Oh okay, I am not sure on home remedies. I have heard cheyanne (spelling) pepper can sometimes work. Could u mix that with water and wipe down the walls? Ohhh that may not be best on wall paper though. Not sure.


----------



## littlepeanut (Dec 5, 2004)

Other than the bitter apple spray, I read somewhere that citrus smell bothers dogs...don't know if it works because Peanut likes oranges


----------



## Laceys mom (Nov 12, 2004)

Try spraying with vinager.

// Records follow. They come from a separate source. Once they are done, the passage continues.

/-! ## §5 The price on the chain side: at most the factor `1/α` on `τ_int + ½`, observable by observable -/

/-- **DEFENSIVE MIXING COSTS AT MOST THE FACTOR `1/α` ON `τ_int + ½`** (`0 < α < 1`, `f ∈ PolyObs`,
`Var f > 0`, a summable series along the BARE flow sampler): the series along the defensive sampler is
summable too and `τ_int^{q̄}(f) + ½ ≤ (τ_int^{q̃}(f) + ½)/α` — GEN-23's one-component mixture law
`finMixture_tauInt_le_single` with the two components `q̃` and `N(0,1)^Λ`. -/
theorem phi4Flow_defensive_tauInt_le_bare {lam : ℝ} (hlam : 0 < lam)
    (J : Fin (n + 1) → Fin (n + 1) → ℝ) {q : (Fin (n + 1) → ℝ) → ℝ} (hq0 : ∀ φ, 0 < q φ)
    (hqm : Measurable q) (hqi : Integrable q) (hq1 : ∫ φ, q φ = 1) {α : ℝ} (hα0 : 0 < α)
    (hα1 : α < 1) {f : (Fin (n + 1) → ℝ) → ℝ} (hf : PolyObs f)
    (hP : 0 < ∫ φ, (f φ - gibbsExpect J lam f) ^ 2 * gibbsWeight J lam φ)
    (hs : Summable fun k => (∫ φ, (f φ - gibbsExpect J lam f)
        * ((imhOpPhi4 J lam q)^[k + 1] (fun ψ => f ψ - gibbsExpect J lam f)) φ * gibbsWeight J lam φ)
        / ∫ φ, (f φ - gibbsExpect J lam f) ^ 2 * gibbsWeight J lam φ) :
    (Summable fun k => (∫ φ, (f φ - gibbsExpect J lam f)
        * ((imhOpPhi4 J lam (fun φ => α * q φ + (1 - α) * (momentumWeight φ / momentumZ n)))^[k + 1]
            (fun ψ => f ψ - gibbsExpect J lam f)) φ * gibbsWeight J lam φ)
        / ∫ φ, (f φ - gibbsExpect J lam f) ^ 2 * gibbsWeight J lam φ) ∧
    tauInt (fun k => (∫ φ, (f φ - gibbsExpect J lam f)
        * ((imhOpPhi4 J lam (fun φ => α * q φ + (1 - α) * (momentumWeight φ / momentumZ n)))^[k]
            (fun ψ => f ψ - gibbsExpect J lam f)) φ * gibbsWeight J lam φ)
        / ∫ φ, (f φ - gibbsExpect J lam f) ^ 2 * gibbsWeight J lam φ) + 1 / 2
      ≤ (tauInt (fun k => (∫ φ, (f φ - gibbsExpect J lam f)
          * ((imhOpPhi4 J lam q)^[k] (fun ψ => f ψ - gibbsExpect J lam f)) φ * gibbsWeight J lam φ)
          / ∫ φ, (f φ - gibbsExpect J lam f) ^ 2 * gibbsWeight J lam φ) + 1 / 2) / α := by
  obtain ⟨hgm, hg2⟩ := polyObs_sq_integrable hlam J (polyObs_sub_const hf (gibbsExpect J lam f))
  -- the two-component family
  set αv : Fin 2 → ℝ := ![α, 1 - α] with hαv
  set qv : Fin 2 → (Fin (n + 1) → ℝ) → ℝ := ![q, fun φ => momentumWeight φ / momentumZ n] with hqv
  have hmix : (fun φ : Fin (n + 1) → ℝ => ∑ j, αv j * qv j φ)
      = fun φ => α * q φ + (1 - α) * (momentumWeight φ / momentumZ n) := by
    funext φ
    simp [hαv, hqv, Fin.sum_univ_two]
  have hαpos : ∀ i, 0 < αv i := fun i => by
    fin_cases i
    · simpa [hαv] using hα0
    · simpa [hαv] using (by linarith : 0 < 1 - α)
  have hαsum : ∑ i, αv i = 1 := by simp [hαv, Fin.sum_univ_two]
  have hg0 : ∀ φ : Fin (n + 1) → ℝ, 0 < momentumWeight φ / momentumZ n := fun φ =>
    div_pos (momentumWeight_pos φ) (momentumZ_pos n)
  have hgi : Integrable (fun φ : Fin (n + 1) → ℝ => momentumWeight φ / momentumZ n) :=
    integrable_momentumWeight.div_const _
  have hg1 : ∫ φ : Fin (n + 1) → ℝ, momentumWeight φ / momentumZ n = 1 := by
    rw [integral_div]; exact div_self (momentumZ_pos n).ne'
  have hq0v : ∀ i φ, 0 < qv i φ := fun i => by
    fin_cases i
    · simpa [hqv] using hq0
    · simpa [hqv] using hg0
  have hqmv : ∀ i, Measurable (qv i) := fun i => by
    fin_cases i
    · simpa [hqv] using hqm
    · simpa [hqv] using (measurable_momentumWeight.div_const (momentumZ n))
  have hqiv : ∀ i, Integrable (qv i) := fun i => by
    fin_cases i
    · simpa [hqv] using hqi
    · simpa [hqv] using hgi
  have hq1v : ∀ i, ∫ φ, qv i φ = 1 := fun i => by
    fin_cases i
    · simpa [hqv] using hq1
    · simpa [hqv] using hg1
  rw [imhOpPhi4_eq_imhOp] at hs
  rw [imhOpPhi4_eq_imhOp, imhOpPhi4_eq_imhOp, ← hmix]
  have h := finMixture_tauInt_le_single (μ := volume) hαpos hαsum (fun φ => gibbsWeight_pos J lam φ)
    (continuous_gibbsWeight J lam).measurable (integrable_gibbsWeight hlam J) hq0v hqmv hqiv hq1v
    hgm hg2 hP (0 : Fin 2) (by simpa [hqv] using hs)
  simpa [hqv, hαv] using h

end Summit.Ventures.LatticeQCDFlow.Exactness
import Literature.Computability.Cryptography.ChenQuantumLWELineTranslation

/-!
# Digit observers of the Step-9 register, II: the box-wrap bound (Lemma C in the kernel, T21)

REPRODUCTION / ANALYSIS OF A CLAIMED RESULT UNDER ADJUDICATION (withdrawn): Yilei Chen, *Quantum
Algorithms for Lattice Problems*, IACR ePrint 2024/555, version of 2024-04-18 [ChenQuantumLattice2024]
(the version carrying the author's note that Step 9 contains a bug), Step 9 (§3.5.9, pp. 34–38) acting
on the line ket `|φ8.b⟩ = Σ_{j ∈ ℤ_P} ψ_P(−j²) |2D²j·b + v′ mod N⟩` (p. 35), with the secret
`b = [−1, 2p₁sᵀ, 2p₁eᵀ]ᵀ` of eq. (12) (p. 17), the LWE instance as the `q`-ary lattice
`L_q^⊥` of §3.2 (pp. 16–18) and the Step-8 value of Claim 3.14 (pp. 33–34).  Bundle
`papers/QuantumAdvantage/lwe-quantum-autopsy/`, Part 2 (`REPAIR-CENSUS.md` §26.2 "Lemma C" and §30,
theorem **T21**, census row G7), sequel of `ChenQuantumLWELineTranslation.lean` (T17:
`digitObserver_le`, `residueShift`, `lawShiftDefect`, `guessSuccess`), whose by-hand complement it
moves into the kernel.  HONEST FRAMING: kernel-checked THEOREMS about the measurement statistics of
states occurring in a WITHDRAWN algorithm — an elementary counting bound that makes the disposal of the
instance-aware "digit observers" (census row G7, items (B2)/(B3)) QUANTITATIVE with pinned constants;
NOT summit progress, no cryptanalytic claim in either direction, no new algorithm.

## What is proved

**A. Push-forward laws** (pure counting).  A hidden vector `a` uniform on a finite set `R ⊆ A` (weights
`c = 1/#R`) seen only through `π : A → V` (`V` finite) has the law `pushLaw R π c`
(`v ↦ c · #{a ∈ R : π a = v}`, mass `c · #R`, `sum_pushLaw`); the success of any observer whose kernel
and target factor through `π` is the success of the push-forward law
(`mul_sum_success_eq_guessSuccess_pushLaw`); and — the point — if an injective `τ : A → A` lies over
a bijection `σ` of `V` (`π ∘ τ = σ ∘ π` on `R`), then the DEFECT of the push-forward law under `σ`
(T17's `lawShiftDefect`) is at most `c · #{a ∈ R : τ a ∉ R}`, the probability that `τ` moves a
uniform point of `R` OUT of `R` (`lawShiftDefect_pushLaw_le`; census §26.2 (ii)).

**B. The box** (pure counting).  `intBox m q = [0,q)^m ⊂ ℤ^m`.  In dimension one at most `|c|` residues
leave `[0,q)` under `x ↦ x + c` (`card_Ico_filter_add_not_mem_le`); hence for `R ⊆ [0,q)^m` with
UNIFORM COORDINATE MARGINALS (`q · #{a ∈ R : a_i = x} = #R` for all `i`, `x`) the union bound gives
`q · #{a ∈ R : a + s ∉ [0,q)^m} ≤ #R · ‖s‖₁` (`mul_card_filter_add_not_mem_intBox_le`), and with the
CLOSURE property (`a ∈ R`, `a + s ∈ box ⇒ a + s ∈ R`: e.g. `R` = lattice ∩ box, `s` a lattice
vector) the probability that the translate by `s` leaves `R` is at most `‖s‖₁ / q`
(`exitProb_le`; census §26.2 (iii)).

**C. The register** (`finsetDigitObserver_le`, `boxDigitObserver_le`, `chenBoxDigitObserver_le`,
`chenBoxDigitObserver_le_centred`).  Odd `P = p₁Q`, `b₀ = −1`, `2D²p₁` a unit mod `Q` (Chen's
admissible shapes).  A hidden vector `a` uniform on a finite `R ⊂ ℤ^m` carries the offset
`off a ∈ ℤ^{n+1}` of the Step-9 register `|φ_{b, off a}⟩` and side information `f a` (anything:
the instance, the secret, `k′`, the Step-8 value); translations `a ↦ a + s_k` (`k ∈ ℤ_Q`) act on the
offset as the line translations by `p₁t_k` steps (mod `N`) and fix `f` on `R`.  Then EVERY digit
observer (computational-basis measurement of all coordinates, any randomised post-processing `g` of
the outcome and of `f a`) reads the datum `(off a)₀ mod Q` with probability at most
`(1 + Σ_k Pr_a[a + s_k ∉ R]) / Q` (A + T17); at most `1/Q + (Σ_k ‖s_k‖₁)/(Q·q)` when `R ⊆ [0,q)^m`
has the closure property and uniform marginals (B); for Chen's offsets `v′ = D·(w₀ − ν)` and
translations `ν ↦ ν − 2Dp₁t_k·b` this is `1/Q + 2Dp₁‖b‖₁(Σ_k |t_k|)/(Q·q)`, and for the CENTRED
residue system (`t_k = valMinAbs k`, `Σ_k |t_k| = (Q² − 1)/4`, `sum_natAbs_valMinAbs`) it is
**`1/Q + Dp₁(Q² − 1)‖b‖₁ / (2Qq)`** — census §26.2's `1/C + W`, `W ≤ Dp₁(C²−1)‖b‖₁/(2Cq)`, now with
every constant pinned by the kernel (dictionary: this module's `Q` is the census's `C`).

**D. Parity-check boxes** (`checkBox`, `checkBox_closed`, `chenCheckBoxDigitObserver_le_centred`).
`R = L_q^⊥(A) ∩ [0,q)^m` — the points of the box annihilated by additive checks `κ_j` into `ℤ_q` — is
non-empty and has the CLOSURE property under every vector annihilated by the checks (so under every
integer multiple of Chen's `b ∈ L_q^⊥(A)`); hence on it the bound of C holds with the uniform-marginals
hypothesis as the ONLY remaining input.

## What is NOT here

The identification of Chen's hidden-vector law with the uniform law on `R = L_q^⊥(A) ∩ [0,q)^n`
(census §24.3, Lemma A) and the uniform-marginals hypothesis for it (every public row of the instance
non-zero mod `q`: all instances but a `q^{−ℓ}` fraction per row — census §26.2 (iii), by hand);
coherent (non-diagonal) instance-aware measurements (census row G7's residual, G7a); any cryptanalytic
claim.
-/

namespace Literature.Computability.Cryptography.Chen2024

open scoped BigOperators

/-! ### A. Push-forward laws: fibre counts, success, defect -/

section PushForward

variable {A V : Type*} [Fintype V] [DecidableEq V]
/-- STUB 3a — **CO-ORIENTED ORIENTATION TRANSFER `R → R6co`** (line `bridge-gate-renewal`, reshape
r4).  `HexObservableLimitR` (class `(0, 0)`: horizontal flat pieces, domain above, exact
half-lattice `m ≤ v.1 1` at both marked points) implies the same statement for the six co-oriented
classes `(j, j)`, `j : Fin 6` (flat clause `0 < im(conj(ζ^j)(z − p_i))`, lattice clause
`m ≤ rowOf j v`), with the SAME universal constant.  Proof: rotate all the data back by `ζ^{-j}` —
`D ↦ conj(ζ^j) D` (`MarkedDomain.map`), `Λ_δ ↦ σ^{-j} Λ_δ`, `a_δ, b_δ ↦ σ^{-j}(·)`,
`m_i ↦ m_i − c_j` (shift table `rowOf_hexRotIso`), `Φ ↦ Φ ∘ (ζ^j ·)` (`rotCE`),
`L ↦ L ∘ (ζ^j ·) + j iπ/3`, `L_b ↦ L_b + j iπ/3`, `ψ ↦ ψ ∘ (ζ^j ·)` — check the twelve hypotheses
of `R` for the rotated data (`flat_clause_rot`, `discreteData_rot`, `compactExhaustion_rot`, the
`Tendsto`/chain-rule/support transports), apply `R`, and transport the conclusion back: the
observable sum is invariant termwise (`finsum_obs_rot`, `obs_rot_at`: bijection of mid-edge SAWs with
equal lengths and windings, `hexParafermionicObservable_image`) and so is the limit integral
(`limit_integral_rot`: `L₀ − L_{b,0} = (L − L_b) ∘ (ζ^j ·)`, Lebesgue measure is rotation invariant). -/
theorem stub_orientationCoOriented :
    HexObservableLimitR →
    ∃ c : ℂ, c ≠ 0 ∧ ∀ (D : DobrushinDomain) (ρ : ℝ) (j : Fin 6)
      (Λ : ℝ → Finset HexVertex) (m : Fin 2 → ℝ → ℤ) (a b : ℝ → Sym2 HexVertex)
      (Φ : ConformalEquiv D.carrier UpperHalfPlane.upperHalfPlaneSet) (L : ℂ → ℂ) (Lb : ℂ) (ψ : ℂ → ℂ),
      let F : ℝ → Sym2 HexVertex → ℂ := fun δ z =>
        hexParafermionicObservable (Λ δ) (a δ) hexCriticalFugacity (5 / 8) z
      0 < ρ →
      (∀ i : Fin 2, D.carrier ∩ ball (D.pt i) ρ =
        {z : ℂ | 0 < (starRingEnd ℂ (triZeta ^ (j : ℕ)) * (z - D.pt i)).im} ∩ ball (D.pt i) ρ) →
      (∀ᶠ δ : ℝ in 𝓝[>] 0,
        hexDomainSimplyConnected (Λ δ) ∧ a δ ∈ hexDomainBoundary (Λ δ) ∧
          b δ ∈ hexDomainBoundary (Λ δ) ∧ Nonempty (HexMidEdgeSAW (Λ δ) (a δ) (b δ)) ∧
          (hexGraph.induce ((Λ δ : Finset HexVertex) : Set HexVertex)).Preconnected ∧
          (∀ v ∈ Λ δ, (δ : ℂ) * hexCenter v ∈ D.carrier) ∧
          (∀ i : Fin 2, ∀ v : HexVertex, (δ : ℂ) * hexCenter v ∈ ball (D.pt i) ρ →
            (v ∈ Λ δ ↔ m i δ ≤ rowOf j v))) →
      (∀ K : Set ℂ, IsCompact K → K ⊆ D.carrier → ∀ᶠ δ : ℝ in 𝓝[>] 0,
        ∀ v : HexVertex, (δ : ℂ) * hexCenter v ∈ K → v ∈ Λ δ) →
      Tendsto (fun δ : ℝ => (δ : ℂ) * hexMidpoint (a δ)) (𝓝[>] 0) (𝓝 (D.pt 0)) →
      Tendsto (fun δ : ℝ => (δ : ℂ) * hexMidpoint (b δ)) (𝓝[>] 0) (𝓝 (D.pt 1)) →
      Tendsto (fun x => ‖Φ x‖) (𝓝[D.carrier] (D.pt 0)) atTop →
      Φ.HasBoundaryValue (D.pt 1) 0 →
      ContinuousOn L D.carrier → (∀ z ∈ D.carrier, Complex.exp (L z) = deriv Φ z) →
      Tendsto L (𝓝[D.carrier] (D.pt 1)) (𝓝 Lb) →
      Continuous ψ → HasCompactSupport ψ → tsupport ψ ⊆ D.carrier →
      Tendsto (fun δ : ℝ => (δ : ℂ) ^ 2 * (∑ᶠ e ∈ hexDomainMidEdges (Λ δ),
        ψ ((δ : ℂ) * hexMidpoint e) * F δ e) / F δ (b δ)) (𝓝[>] 0)
        (𝓝 (c * ∫ z, ψ z * Complex.exp ((5 / 8 : ℂ) * (L z - Lb)))) := by
  rintro ⟨c, hc, H⟩
  refine ⟨c, hc, ?_⟩
  intro D ρ j Λ m a b Φ L Lb ψ F hρ hflat hdisc hK ha hb hΦ hΦb hL hexp hLb hψ hψK hψD
  -- the rotation data
  set n : ℕ := (j : ℕ) with hn
  have hu1 : ‖triZeta ^ n‖ = 1 := norm_triZeta_pow n
  set u : ℂ := triZeta ^ n with hu_def
  have hu0 : u ≠ 0 := ne_zero_of_norm_one hu1
  have hcu0 : conj u ≠ 0 := conj_ne_zero_of_norm_one hu1
  set φ : ℂ ≃ₜ ℂ := Homeomorph.mulLeft₀ (conj u) hcu0 with hφ_def
  set T : hexGraph ≃g hexGraph := (hexRotIso n).symm with hT_def
  have hT : ∀ f, hexCenter (T f) = conj u * hexCenter f + 0 := hexCenter_hexRotIso_symm_affine n
  -- the rotated data
  set D₀ : DobrushinDomain := D.map φ with hD₀_def
  have hmem : ∀ z, z ∈ D₀.carrier ↔ u * z ∈ D.carrier := mem_image_mulLeft_conj_iff hu1 D.carrier
  have hpt : ∀ i, D₀.pt i = conj u * D.pt i := fun i => rfl
  set Λ₀ : ℝ → Finset HexVertex := fun δ => (Λ δ).image T with hΛ₀_def
  set m₀ : Fin 2 → ℝ → ℤ := fun i δ => m i δ - (![0, 1, 1, 1, 0, 0] : Fin 6 → ℤ) j with hm₀_def
  set a₀ : ℝ → Sym2 HexVertex := fun δ => (a δ).map T with ha₀_def
  set b₀ : ℝ → Sym2 HexVertex := fun δ => (b δ).map T with hb₀_def
  set Φ₀ : ConformalEquiv D₀.carrier UpperHalfPlane.upperHalfPlaneSet :=
    rotCE Φ u hu0 D₀.carrier hmem with hΦ₀_def
  set cL : ℂ := (n : ℂ) * (Real.pi * Complex.I / 3) with hcL_def
  have hcL : Complex.exp cL = u := by
    rw [hu_def, hcL_def, Complex.exp_nat_mul]
    rfl
  set L₀ : ℂ → ℂ := fun z => L (u * z) + cL with hL₀_def
  set Lb₀ : ℂ := Lb + cL with hLb₀_def
  set ψ₀ : ℂ → ℂ := fun z => ψ (u * z) with hψ₀_def
  -- the twelve hypotheses of `R` for the rotated data
  have hflat' : ∀ i : Fin 2, D₀.carrier ∩ ball (D₀.pt i) ρ =
      {z : ℂ | (D₀.pt i).im < z.im} ∩ ball (D₀.pt i) ρ := fun i => by
    rw [hpt i]
    exact flat_clause_rot hu1 (hflat i)
  have hdisc' : ∀ᶠ δ : ℝ in 𝓝[>] 0,
      hexDomainSimplyConnected (Λ₀ δ) ∧ a₀ δ ∈ hexDomainBoundary (Λ₀ δ) ∧
        b₀ δ ∈ hexDomainBoundary (Λ₀ δ) ∧ Nonempty (HexMidEdgeSAW (Λ₀ δ) (a₀ δ) (b₀ δ)) ∧
        (hexGraph.induce ((Λ₀ δ : Finset HexVertex) : Set HexVertex)).Preconnected ∧
        (∀ v ∈ Λ₀ δ, (δ : ℂ) * hexCenter v ∈ D₀.carrier) ∧
        (∀ i : Fin 2, ∀ v : HexVertex, (δ : ℂ) * hexCenter v ∈ ball (D₀.pt i) ρ →
          (v ∈ Λ₀ δ ↔ m₀ i δ ≤ v.1 1)) :=
    hdisc.mono fun δ hδ => discreteData_rot j hδ
  have hK' : ∀ K : Set ℂ, IsCompact K → K ⊆ D₀.carrier → ∀ᶠ δ : ℝ in 𝓝[>] 0,
      ∀ v : HexVertex, (δ : ℂ) * hexCenter v ∈ K → v ∈ Λ₀ δ :=
    compactExhaustion_rot n hK
  have ha' : Tendsto (fun δ : ℝ => (δ : ℂ) * hexMidpoint (a₀ δ)) (𝓝[>] 0) (𝓝 (D₀.pt 0)) := by
    have e : (fun δ : ℝ => (δ : ℂ) * hexMidpoint (a₀ δ)) =
        fun δ : ℝ => (δ : ℂ) * (conj u * hexMidpoint (a δ) + 0) := by
      funext δ; rw [ha₀_def, Transport.hexMidpoint_map T hT]
    rw [e, hpt]
    exact tendsto_mul_midpoint (conj u) ha
  have hb' : Tendsto (fun δ : ℝ => (δ : ℂ) * hexMidpoint (b₀ δ)) (𝓝[>] 0) (𝓝 (D₀.pt 1)) := by
    have e : (fun δ : ℝ => (δ : ℂ) * hexMidpoint (b₀ δ)) =
        fun δ : ℝ => (δ : ℂ) * (conj u * hexMidpoint (b δ) + 0) := by
      funext δ; rw [hb₀_def, Transport.hexMidpoint_map T hT]
    rw [e, hpt]
    exact tendsto_mul_midpoint (conj u) hb
  have hΦ' : Tendsto (fun x => ‖Φ₀ x‖) (𝓝[D₀.carrier] (D₀.pt 0)) atTop := by
    rw [hpt]
    exact tendsto_norm_comp_mul_atTop hu1 hΦ
  have hΦb' : Φ₀.HasBoundaryValue (D₀.pt 1) 0 := by
    rw [ConformalEquiv.HasBoundaryValue, hpt]
    exact tendsto_comp_mul_nhdsWithin hu1 hΦb
  have hL' : ContinuousOn L₀ D₀.carrier := continuousOn_comp_mul_add hu1 hL cL
  have hexp' : ∀ z ∈ D₀.carrier, Complex.exp (L₀ z) = deriv Φ₀ z :=
    exp_comp_mul_add_eq_deriv hu1 D.isOpen Φ.differentiableOn hexp hcL
  have hLb' : Tendsto L₀ (𝓝[D₀.carrier] (D₀.pt 1)) (𝓝 Lb₀) := by
    rw [hpt]
    exact (tendsto_comp_mul_nhdsWithin hu1 hLb).add_const cL
  have hψ' : Continuous ψ₀ := continuous_comp_mul hψ u
  have hψK' : HasCompactSupport ψ₀ := hasCompactSupport_comp_mul hu1 hψK
  have hψD' : tsupport ψ₀ ⊆ D₀.carrier := tsupport_comp_mul_subset hu1 hψD
  -- apply `R` to the rotated data
  have key := H D₀ ρ Λ₀ m₀ a₀ b₀ Φ₀ L₀ Lb₀ ψ₀ hρ hflat' hdisc' hK' ha' hb' hΦ' hΦb' hL' hexp' hLb'
    hψ' hψK' hψD'
  -- transport the conclusion back
  have hlim : (∫ z, ψ₀ z * Complex.exp ((5 / 8 : ℂ) * (L₀ z - Lb₀))) =
      ∫ z, ψ z * Complex.exp ((5 / 8 : ℂ) * (L z - Lb)) :=
    limit_integral_rot hu1 ψ L Lb cL (5 / 8)
  rw [hlim] at key
  refine key.congr fun δ => ?_
  show (δ : ℂ) ^ 2 * (∑ᶠ e ∈ hexDomainMidEdges ((Λ δ).image T),
      ψ (u * ((δ : ℂ) * hexMidpoint e)) *
        hexParafermionicObservable ((Λ δ).image T) ((a δ).map T) hexCriticalFugacity (5 / 8) e) /
      hexParafermionicObservable ((Λ δ).image T) ((a δ).map T) hexCriticalFugacity (5 / 8)
        ((b δ).map T) =
    (δ : ℂ) ^ 2 * (∑ᶠ e ∈ hexDomainMidEdges (Λ δ),
      ψ ((δ : ℂ) * hexMidpoint e) * F δ e) / F δ (b δ)
  rw [finsum_obs_rot hu1 T hT, obs_rot_at hu1 T hT]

I had a black lab that did this and he couldn't stand the taste of vinegar.


----------



## ButterCloudandNoriko (Aug 26, 2004)

Are there no good doggie training schools you can take her to? lol


----------



## Chelsey (Dec 17, 2004)

Wow, that all I can say.

Can you ordet the bitter apple on line?
and I know the cheyanne pepper works I use it in the back yard to keep the puppies away from my flowers in summer. But it will not look good on your walls at all.


----------



## Chelsey (Dec 17, 2004)

I should not even suggest bitter apple as chelsey likes it. ( it wouldn't be nice to spend all that money and your puppy likes it.)
only chester does not like it.

Maybe someone has some better suggestions.


----------



## Lilly521 (May 29, 2004)

Would you be able to do something like this wall covering or the better question proubly is do you have time for something like that, i dont know how big the rooms is


----------



## k/c mom (Oct 9, 2004)

> _Originally posted by DMZ dogs_@Feb 28 2005, 09:30 PM
> *Oh, I really doubt that the landlord would permit something like that!  It looks lovely, but if I did it.....well, it wouldn't look any better than Cookie's own artistic outlook on my wall.  I have NO talent for DIY.
> 
> 
> ...


[/QUOTE]

That is a good idea, though..... removing the wallpaper entirely and doing something else... Can you get someone to paint the room... maybe a faux painting of some kind or a mural .. or one of those neat new painting techniques such as sponge painting... 

Hey I bet you could do the sponge painting yourself... 

Of course, who am I to talk.... I am totally helpless when it comes to stuff like that!


----------